The comfortable lounging-room of the Nadia was not empty; nor was it peopled by a group of Mr. Brewster’s associates in the copper combine, the alternative upon which Lidgerwood had hopefully hung the “we’s” and the “us’s.”
Seated on a wicker divan drawn out to face one of the wide side-windows were two young women, with a curly-headed, clean-faced young man between them. A little farther along, a rather austere lady, whose pose was of calm superiority to her surroundings, looked up from her magazine to say, as her husband had said: “Why, Howard! are you here?” Just beyond the austere lady, and dozing in his chair, was a white-haired man whose strongly marked features proclaimed him the father of one of the young women on the divan.

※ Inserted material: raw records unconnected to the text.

import Mathlib
import Summits.Ventures.PercRepro2.Defs
import Summits.Ventures.PercRepro2.Graph
import Summits.Ventures.PercRepro2.OneColourSwitch
import Summits.Ventures.PercRepro2.M9PendantMirror
import Summits.Ventures.PercRepro2.SideSwitch
import Summits.Ventures.PercRepro2.SideSwitchCompsM9
import Summits.Ventures.PercRepro2.CutVertexPaths
import Summits.Ventures.PercRepro2.CutVertexM9
import Summits.Ventures.PercRepro2.M9LoopTransfer
import Summits.Ventures.PercRepro2.M9PendantSeries

/-!
# The reducible class for `m9`: the class generated by the landed class theorems under the
pendant and series reductions (blind cell PercRepro2, p3 g19, 2026-08-27)

`Reducible p q r s ends` is the smallest class of marked multigraphs (on the edge type `E`)
containing the bases on which `Σ_{Sep} σ_pq · σ_rs ≤ 0` is a kernel theorem — the `DZero` class
of `SideSwitchCompsM9` (no non-mark doubly reached) and the cut-vertex class of `CutVertexM9` —
closed under the swap of the two pairs and under the two exact reductions of `M9PendantSeries`:
looping the single non-loop edge of a non-mark, and replacing the two non-loop edges `{d, x}`,
`{d, y}` of a non-mark by the edge `{x, y}` (with both resulting graphs in the class).  The
theorem `m9SignSum_nonpos_of_reducible` proves `m9` on the whole class by induction on the
derivation; every future class theorem can be added as a base.  Own work, one seat.
-/

namespace Summit.Ventures.PercRepro2

namespace M9Reduce

open OneColourSwitch SideSwitch CutVertexM9 Classical Finset

variable {V : Type*} {E : Type*}

section Reducible

variable [Fintype V] [DecidableEq V] [Fintype E] [DecidableEq E]

/-- The reducible class: bases (`DZero`, cut vertex), the pair swap, and the pendant / series
reductions. -/
inductive Reducible : V → V → V → V → (E → Sym2 V) → Prop
  /-- base: no non-mark is doubly reached in any `Sep` colouring (`SideSwitchCompsM9`) -/
  | dzero {p q r s : V} {ends : E → Sym2 V} (h : ∀ ω, sep2 ends p q r s ω → DZero ends r s ω) :
      Reducible p q r s ends
  /-- base: a cut vertex between the pairs (`CutVertexM9`) -/
  | cut {p q r s : V} {ends : E → Sym2 V} (side : E → Bool) (L : Set V) (v : V) (Rt : Set V)
      (h : CutVertex ends side L v Rt) (hp : p ∈ L ∨ p = v) (hq : q ∈ L ∨ q = v)
      (hr : r ∈ Rt ∨ r = v) (hs : s ∈ Rt ∨ s = v) : Reducible p q r s ends
  /-- the pair swap -/
  | swap {p q r s : V} {ends : E → Sym2 V} (h : Reducible r s p q ends) : Reducible p q r s ends
  /-- the pendant reduction: loop the single non-loop edge `e₀ = {d, v}` of a non-mark `d` -/
  | pendant {p q r s : V} {ends : E → Sym2 V} {e₀ : E} {d v : V}
      (hd : ∀ e, d ∈ ends e → ¬ (ends e).IsDiag → e = e₀) (he₀ : ends e₀ = s(d, v))
      (hp : p ≠ d) (hq : q ≠ d) (hr : r ≠ d) (hs : s ≠ d)
      (h : Reducible p q r s (Function.update ends e₀ s(d, d))) : Reducible p q r s ends
  /-- the series reduction: the two non-loop edges `{d, x}`, `{d, y}` of a non-mark `d` become the
  edge `{x, y}` (and, on the mixed colourings, two loops) -/
  | series {p q r s : V} {ends : E → Sym2 V} {e₁ e₂ : E} {d x y : V} (hne : e₁ ≠ e₂)
      (hd : ∀ e, d ∈ ends e → ¬ (ends e).IsDiag → e = e₁ ∨ e = e₂)
      (h₁ : ends e₁ = s(d, x)) (h₂ : ends e₂ = s(d, y)) (hx : x ≠ d) (hy : y ≠ d)
      (hp : p ≠ d) (hq : q ≠ d) (hr : r ≠ d) (hs : s ≠ d)
      (hG₁ : Reducible p q r s (Function.update (Function.update ends e₁ s(x, y)) e₂ s(d, d)))
      (hG₀ : Reducible p q r s (Function.update (Function.update ends e₁ s(d, d)) e₂ s(d, d))) :
      Reducible p q r s ends

/-- **`m9` in sign form on the reducible class**: `Σ_{Sep} σ_pq · σ_rs ≤ 0` on every marked
multigraph obtained from a `DZero` graph or a cut-vertex graph by pair swaps and pendant / series
reductions. -/
theorem m9SignSum_nonpos_of_reducible {p q r s : V} {ends : E → Sym2 V}
    (h : Reducible p q r s ends) : m9SignSum ends p q r s ≤ 0 := by
  induction h with
  | dzero h => exact m9SignSum_nonpos_of_DZero h
  | cut side L v Rt h hp hq hr hs => exact CutVertexM9.m9SignSum_nonpos_of_cutVertex h hp hq hr hs
  | swap _ ih => rw [m9SignSum_comm]; exact ih
  | pendant hd he₀ hp hq hr hs _ ih => rw [m9SignSum_pendant hd he₀ hp hq hr hs]; exact ih
  | series hne hd h₁ h₂ hx hy hp hq hr hs _ _ ih₁ ih₀ =>
    have hid := m9SignSum_series hne hd h₁ h₂ hx hy hp hq hr hs
    linarith

end Reducible

end M9Reduce

end Summit.Ventures.PercRepro2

And in the farthest corner of the open compartment, facing each other companionably in an “S"-shaped double chair, were two other young people—a man and a woman.... Truly, the heavens had fallen! For the young woman filling half of the tete-a-tete chair was that one person whom Lidgerwood would have circled the globe to avoid meeting.
XIII
BITTER-SWEET
Taking his cue from certain passages in the book of painful memories, Lidgerwood meant to obey his first impulse, which prompted him to follow Mr. Brewster to the private office state-room in the forward end of the car, disregarding the couple in the tete-a-tete contrivance. But the triumphantly beautiful young woman in the nearer half of the crooked-backed seat would by no means sanction any such easy solution of the difficulty.
“Not a word for me, Howard?” she protested, rising and fairly compelling him to stop and speak to her. Then: “For pity’s sake! what have you been doing to yourself to make you look so hollow-eyed and anxious?” After which, since Lidgerwood seemed at a loss for an answer to the half-solicitous query, she presented her companion of the “S"-shaped chair. “Possibly you will shake hands a little less abstractedly with Mr. Van Lew. Herbert, this is Mr. Howard Lidgerwood, my cousin, several times removed. He is the tyrant of the Red Butte Western, and I can assure you that he is much more terrible than he looks—aren’t you, Howard?”
Lidgerwood shook hands cordially enough with the tall young athlete who, it seemed, would never have done increasing his magnificent stature as he rose up out of his half of the lounging-seat.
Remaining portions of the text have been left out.